Black Panther-inspired High School lesson plan using Just Mercy by Bryan Stevenson. This lesson was revisited due to the release of the film starring Michael B. Jordan and Jamie Foxx. 


These lessons are designed for 90 minute blocks – 3 week Unit.



*Option for advanced grade could include coding an Arduino so lampshade will spin.  This would require more time to be added to lesson.

*Tennessee State ELA Standards addressed are located on each rubric.



Stevenson, Bryan. Just Mercy: A Story of Justice and Redemption. Scribe, 2015.

Scheld, Melissanne. “Just Mercy by Bryan Stevenson – Teacher’s Guide.”, Sept. 2014,

What You'll Need

Class set of Just Mercy by Brian Stevenson

Vinyl Cutter

Laser Cutter

The Instructions


Give students the essential question for this Unit: If given the power and resources, what would YOU do to improve/correct an area of the Justice system? In order for each student to be able to answer this question, I would have each student first “shine the light” on themselves….

Questions for students to ponder/answer:

What struggle/struggles have they endured? What is their story?

Then “shine the light” on their background

What is their culture? History? Struggles? What is a symbol of power or empowerment in their culture(s)?

And finally, “shine the light” on a national issue surrounding the justice system

What are the glaring issues of our system? Death Penalty? Mandatory Sentences? Race?

Students will “tell” their story using a lampshade – divide into 3 parts and design their shade with the answers of the 3 parts mentioned above…they can use symbols, words, images, etc.

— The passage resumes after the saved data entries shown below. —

/-- **The endpoint-cell bridge with approximate trial vectors, parity `σ`.**  Certificate on `[-a₀, a₀]`, trial
vectors `𝟙_{[-c',c']}·g_i` (`g_i ∈ C²`, parity `σ`), extended images at `b`, leak `ν`, weighted PSD datum with the window-`c'` matrix
⇒ `λ∫|φ|² ≤ Re Q(φ)` for every smooth parity-`σ` test `φ` of the window `[-c, c]`. [folklore] -/
theorem dt_sector_bound_of_deflCert_wxa {c c' b a₀ : ℝ} (hc'2 : Real.log 2 < c') (hcc : c' ≤ c)
    (hc5 : c ≤ Real.log 5 / 2) (hcb : c ≤ b) (hca : c ≤ a₀) (σ : ℝ)
    (R : List (ℚ × ℕ × List ℚ)) (n : ℕ) {β₂₃ : ℝ}
    (g : Fin R.length → ℝ → ℝ) (hg : ∀ i, ContDiff ℝ 2 (g i)) (hgp : ∀ i x, g i (-x) = σ * g i x)
    (hRμ : ∀ i : Fin R.length, 0 ≤ (R.get i).1)
    (hcert23 : ∀ g : ℝ → ℂ, IsWeilTest g → tsupport g ⊆ Icc (-a₀) a₀ → (∀ x, g (-x) = (σ : ℂ) * g x) →
      β₂₃ * weilNorm2Sq g ≤ weilTwoPrimeQuadratic g +
        (R.map fun r ↦ (r.1 : ℝ) * ‖∑ k ∈ Finset.range n, ((maskV r k : ℚ) : ℂ) * weilMoment a₀ g k‖ ^ 2).sum)
    (v Fx : Fin R.length → ℝ → ℂ)
    (hv : ∀ i x, v i x = (((Icc (-c') c').indicator (g i) x : ℝ) : ℂ))
    (hFx : ∀ i y, Fx i y = (Icc (-b) b).indicator (fun y ↦
        2 * (∫ x, v i x * (Real.cosh (x / 2) : ℂ)) * (Real.cosh (y / 2) : ℂ) -
          2 * (∫ x, v i x * (Real.sinh (x / 2) : ℂ)) * (Real.sinh (y / 2) : ℂ) +
        (∑ m ∈ weilPrimeIndex c', (((ArithmeticFunction.vonMangoldt m : ℝ) / Real.sqrt m : ℝ) : ℂ) *
          (2 * v i y - v i (y - Real.log m) - v i (y + Real.log m))) +
        ∫ t in Ioi 0, (weilArchDensity t : ℂ) * (2 * v i y - v i (y - t) - v i (y + t))) y -
      (weilMarkovConstant c' : ℂ) * v i y)
    (W : Fin R.length → Fin R.length → ℝ) {κ₂ : ℝ} (hκ : Real.log 2 / 2 ≤ κ₂)
    {ν : ℝ} (hν : ∑ i : Fin R.length, ((R.get i).1 : ℝ) *
      ((∫ x in Icc (-c') c', (maskPoly (R.get i) n a₀ x - g i x) ^ 2) +
        ∫ x in Icc (-a₀) a₀ \ Icc (-c') c', (maskPoly (R.get i) n a₀ x) ^ 2) ≤ ν)
    {lam : ℝ} (hlam : lam < β₂₃ - 2 * ν - κ₂) {y₁ : ℝ} (hy : y₁ ≤ Real.log 4 - c)
    (hPSD : ∀ α : Fin R.length → ℝ, 0 ≤ ∑ i, ∑ j, α i * α j *
      ((weilPoleForm₂ (v i) (v j) + weilDirichletEnergy₂ c' (v i) (v j) -
          weilMarkovConstant c' * ∫ x, (v i x * conj (v j x)).re) - lam * (∫ x, (v i x * conj (v j x)).re) -
        ∫ y, {u : ℝ | y₁ ≤ |u|}.piecewise (fun _ ↦ 1 / (β₂₃ - 2 * ν - κ₂ - lam))
            (fun _ ↦ 1 / (β₂₃ - 2 * ν - lam)) y *
          ((Fx i - ∑ l, W i l • v l) y * conj ((Fx j - ∑ l, W j l • v l) y)).re))
    {φ : ℝ → ℂ} (hφ : IsWeilTest φ) (hφs : tsupport φ ⊆ Icc (-c) c) (hφp : ∀ x, φ (-x) = (σ : ℂ) * φ x) :
    lam * ∫ x, ‖φ x‖ ^ 2 ≤ (weilQuadratic φ).re := by
  have hlog2 : 0 < Real.log 2 := Real.log_pos (by norm_num)
  have hc' : 0 < c' := hlog2.trans hc'2
  have hc : 0 < c := lt_of_lt_of_le hc' hcc
  have hcb' : c' ≤ b := hcc.trans hcb
  have hE : MeasurableSet {u : ℝ | y₁ ≤ |u|} := measurableSet_le measurable_const continuous_abs.measurable
  -- the window-`c` images
  set F : Fin R.length → ℝ → ℂ := fun i y ↦ (Icc (-c) c).indicator (fun y ↦
        2 * (∫ x, v i x * (Real.cosh (x / 2) : ℂ)) * (Real.cosh (y / 2) : ℂ) -
          2 * (∫ x, v i x * (Real.sinh (x / 2) : ℂ)) * (Real.sinh (y / 2) : ℂ) +
        (∑ m ∈ weilPrimeIndex c, (((ArithmeticFunction.vonMangoldt m : ℝ) / Real.sqrt m : ℝ) : ℂ) *
          (2 * v i y - v i (y - Real.log m) - v i (y + Real.log m))) +
        ∫ t in Ioi 0, (weilArchDensity t : ℂ) * (2 * v i y - v i (y - t) - v i (y + t))) y -
      (weilMarkovConstant c : ℂ) * v i y with hFdef
  -- band invariance
  have hPI : weilPrimeIndex c = weilPrimeIndex c' := dt_weilPrimeIndex_eq_of_band hc'2 hcc hc5
  have hM : weilMarkovConstant c = weilMarkovConstant c' := dt_weilMarkovConstant_eq_of_band hc'2 hcc hc5
  have hE₂ : ∀ f h, weilDirichletEnergy₂ c f h = weilDirichletEnergy₂ c' f h := fun f h ↦
    dt_weilDirichletEnergy₂_eq_of_band hc'2 hcc hc5 f h
  -- the vectors
  have hpc : ∀ i, ContDiff ℝ 2 (g i) := hg
  have hvM : ∀ i, MemLp (v i) 2 := fun i ↦ (dt_cut_mem_formDomain hc' hcc σ ((hpc i).of_le (by norm_num))
    (hgp i) (hv i)).1
  have hvout : ∀ i y, y ∉ Icc (-c') c' → v i y = 0 := fun i y hy ↦ by rw [hv i y, indicator_of_notMem hy]; simp
  -- weights
  set nE : ℝ := β₂₃ - 2 * ν - κ₂ - lam with hnE
  set nI : ℝ := β₂₃ - 2 * ν - lam with hnI
  have hnE0 : 0 < nE := by rw [hnE]; linarith
  have hκ0 : 0 ≤ κ₂ := le_trans (by positivity) hκ
  have hnI0 : 0 < nI := by rw [hnI]; linarith
  have hnEI : nE ≤ nI := by rw [hnE, hnI]; linarith
  set C : ℝ := nI + 1 / nE with hC
  have hpw : ∀ (a₁ a₂ : ℝ) (y : ℝ), {u : ℝ | y₁ ≤ |u|}.piecewise (fun _ ↦ a₁) (fun _ ↦ a₂) y = a₁ ∨
      {u : ℝ | y₁ ≤ |u|}.piecewise (fun _ ↦ a₁) (fun _ ↦ a₂) y = a₂ := by
    intro a₁ a₂ y
    by_cases hy' : y ∈ {u : ℝ | y₁ ≤ |u|}
    · exact Or.inl (Set.piecewise_eq_of_mem _ _ _ hy')
    · exact Or.inr (Set.piecewise_eq_of_notMem _ _ _ hy')
  have hmeas : ∀ a₁ a₂ : ℝ, Measurable ({u : ℝ | y₁ ≤ |u|}.piecewise (fun _ ↦ a₁) (fun _ ↦ a₂)) := fun a₁ a₂ ↦
    Measurable.piecewise hE measurable_const measurable_const
  set w : ℝ → ℝ := {u : ℝ | y₁ ≤ |u|}.piecewise (fun _ ↦ 1 / nE) (fun _ ↦ 1 / nI) with hwdef
  have hwC : ∀ y, |w y| ≤ C := by
    intro y
    have h1 : 1 / nI ≤ 1 / nE := one_div_le_one_div_of_le hnE0 hnEI
    rcases hpw (1 / nE) (1 / nI) y with h | h <;> rw [hwdef, h]
    · rw [abs_of_pos (by positivity), hC]; linarith [hnI0.le]
    · rw [abs_of_pos (by positivity), hC]; linarith [hnI0.le]
  have hw0 : ∀ y, 0 ≤ w y := by
    intro y; rcases hpw (1 / nE) (1 / nI) y with h | h <;> rw [hwdef, h] <;> positivity
  -- the PSD datum at the window `c`
  have hPSD' : ∀ α : Fin R.length → ℝ, 0 ≤ ∑ i, ∑ j, α i * α j *
      ((weilPoleForm₂ (v i) (v j) + weilDirichletEnergy₂ c (v i) (v j) -
          weilMarkovConstant c * ∫ x, (v i x * conj (v j x)).re) - lam * (∫ x, (v i x * conj (v j x)).re) -
        ∫ y, w y * ((F i - ∑ l, W i l • v l) y * conj ((F j - ∑ l, W j l • v l) y)).re) := by
    -- residuals in `L²`
    have hr : ∀ i, MemLp (F i - ∑ l, W i l • v l) 2 := by
      intro i
      obtain ⟨m, hm, hH⟩ := dt_exists_majorant_of_contDiff_cut hc' hcc (hpc i) (hv i)
      exact (dt_windowImage_memLp_ae (hvM i) hm hH (fun y ↦ by rw [hFdef])).sub
        (memLp_finsetSum' _ fun l _ ↦ (hvM l).const_smul _)
    have hrx : ∀ i, MemLp (Fx i - ∑ l, W i l • v l) 2 := by
      intro i
      obtain ⟨m, hm, hH⟩ := dt_exists_majorant_of_contDiff_cut hc' hcb' (hpc i) (hv i)
      exact (dt_windowImageX_memLp (hvM i) hm hH (weilPrimeIndex c') (weilMarkovConstant c') (hFx i)).sub
        (memLp_finsetSum' _ fun l _ ↦ (hvM l).const_smul _)
    -- pointwise: `F = Fx` on `[-c, c]`, `F − ΣWv = 0` off `[-c, c]`
    have hdom : ∀ y, (∀ i, (F i - ∑ l, W i l • v l) y = (Fx i - ∑ l, W i l • v l) y) ∨
        (∀ i, (F i - ∑ l, W i l • v l) y = 0) := by
      intro y
      by_cases hy' : y ∈ Icc (-c) c
      · refine Or.inl fun i ↦ ?_
        have hyb : y ∈ Icc (-b) b := Icc_subset_Icc (by linarith) hcb hy'
        simp only [Pi.sub_apply, hFdef, hFx i y, indicator_of_mem hy', indicator_of_mem hyb, hPI, hM]
      · refine Or.inr fun i ↦ ?_
        have hvy : ∀ l, v l y = 0 := fun l ↦ hvout l y fun h ↦ hy' (Icc_subset_Icc (by linarith) hcc h)
        simp only [Pi.sub_apply, Finset.sum_apply, Pi.smul_apply, hFdef, indicator_of_notMem hy', hvy, smul_zero,
          Finset.sum_const_zero, mul_zero, sub_zero]
    intro α
    have h := dt_hPSD_of_dominated
      (fun i j ↦ (weilPoleForm₂ (v i) (v j) + weilDirichletEnergy₂ c' (v i) (v j) -
          weilMarkovConstant c' * ∫ x, (v i x * conj (v j x)).re) - lam * ∫ x, (v i x * conj (v j x)).re)
      (hmeas _ _) hwC hw0 (fun i ↦ F i - ∑ l, W i l • v l) (fun i ↦ Fx i - ∑ l, W i l • v l) hr hrx hdom
      (fun α ↦ by simpa only [hwdef, hnE, hnI] using hPSD α) α
    simpa only [hE₂, hM] using h
  -- apply the cut Ritz theorem
  refine dt_sector_bound_of_cut_w hc' hcc σ g hpc hgp v F hv
    (fun i y ↦ by rw [hFdef]) W (fun i ↦ 2 * ((R.get i).1 : ℝ)) lam
    (fun i ↦ mul_nonneg zero_le_two (by exact_mod_cast hRμ i))
    (n := {u : ℝ | y₁ ≤ |u|}.piecewise (fun _ ↦ nE) (fun _ ↦ nI)) (w := w) (C := C)
    (hmeas _ _) (hmeas _ _) ?_ hwC ?_ hw0 ?_ ?_ hPSD' hφ hφs hφp
  · -- |n| ≤ C
    intro y
    have h1 : 0 ≤ 1 / nE := by positivity
    rcases hpw nE nI y with h | h <;> rw [h]
    · rw [abs_of_pos hnE0, hC]; linarith
    · rw [abs_of_pos hnI0, hC]; linarith
  · intro y; rcases hpw nE nI y with h | h <;> rw [h] <;> positivity
  · -- w n = 1
    intro y
    by_cases hy' : y ∈ {u : ℝ | y₁ ≤ |u|}
    · rw [hwdef, Set.piecewise_eq_of_mem _ _ _ hy', Set.piecewise_eq_of_mem _ _ _ hy']; field_simp
    · rw [hwdef, Set.piecewise_eq_of_notMem _ _ _ hy', Set.piecewise_eq_of_notMem _ _ _ hy']; field_simp
  · -- the leaky weighted certificate on smooth parity-σ tests of the window `c`
    intro ψ hψ hψs hψp
    have hψa : tsupport ψ ⊆ Icc (-a₀) a₀ := hψs.trans (Icc_subset_Icc (by linarith) hca)
    have h23 := hcert23 ψ hψ hψa hψp
    have hleak := dt_cert_leak_approx R n hcc hca hRμ hψ hψs h23 g (fun i ↦ (hg i).continuous) v hv hν
    have hsl := dt_weilTwoPrimeQuadratic_sub_edge_le_weilQuadratic_re hψ hψs hc5 hy
    have h2 : Integrable fun u : ℝ ↦ ‖ψ u‖ ^ 2 := hψ.integrable_norm_sq
    have hn_int : (∫ y, {u : ℝ | y₁ ≤ |u|}.piecewise (fun _ ↦ nE) (fun _ ↦ nI) y * ‖ψ y‖ ^ 2) =
        nI * (∫ y, ‖ψ y‖ ^ 2) + (nE - nI) * ∫ y, {u : ℝ | y₁ ≤ |u|}.indicator (fun u ↦ ‖ψ u‖ ^ 2) y :=
      dt_integral_piecewise_mul hE nE nI h2
    have hEI : nE - nI = -κ₂ := by rw [hnE, hnI]; ring
    rw [hn_int, hEI, hnI]
    have hX0 : 0 ≤ ∫ y, {u : ℝ | y₁ ≤ |u|}.indicator (fun u ↦ ‖ψ u‖ ^ 2) y :=
      integral_nonneg fun y ↦ Set.indicator_nonneg (fun _ _ ↦ by positivity) y
    have hκX := mul_le_mul_of_nonneg_right hκ hX0
    have : (β₂₃ - 2 * ν - lam) * (∫ y, ‖ψ y‖ ^ 2) +
        -κ₂ * (∫ y, {u : ℝ | y₁ ≤ |u|}.indicator (fun u ↦ ‖ψ u‖ ^ 2) y) + lam * ∫ x, ‖ψ x‖ ^ 2 =
        (β₂₃ - 2 * ν) * (∫ y, ‖ψ y‖ ^ 2) - κ₂ * ∫ y, {u : ℝ | y₁ ≤ |u|}.indicator (fun u ↦ ‖ψ u‖ ^ 2) y := by
      ring
    rw [this]
    linarith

Students will use the laser cutter and cut their shade – putting it on a lamp will let their story “shine”…

For a grade of Advanced, students will program an Arduino to make the shade spin – telling their story.

Lessons 1-6

Each class will have time for discussion regarding the novel, brainstorming and planning of Lampshade, and time to work on Essay.

CLASS ONE: Introduce the novel Just Mercy by Bryan Stevenson. Give background on the author. Have students research incarceration rates in the US – give them cities to research and also their own city to compare/contrast. Discuss and assign Ch. 1-3 of the novel.


CLASS TWO: Introduce Unit Project. “See me…See my culture…See the Change…” Talk about the movie Black Panther and one possible theme of the film. (Show clip from the movie if time allows) Discuss with students how they will be shining the light on themselves and an issue they want to see changed from their reading. Go over rubric for their shade and written essay explaining their project. (will attach)

Discuss Ch.1-3 – sample questions:

In your opinion, who is the most to blame for Walter’s conviction?

           How is To Kill A Mockingbird relevant to Just Mercy?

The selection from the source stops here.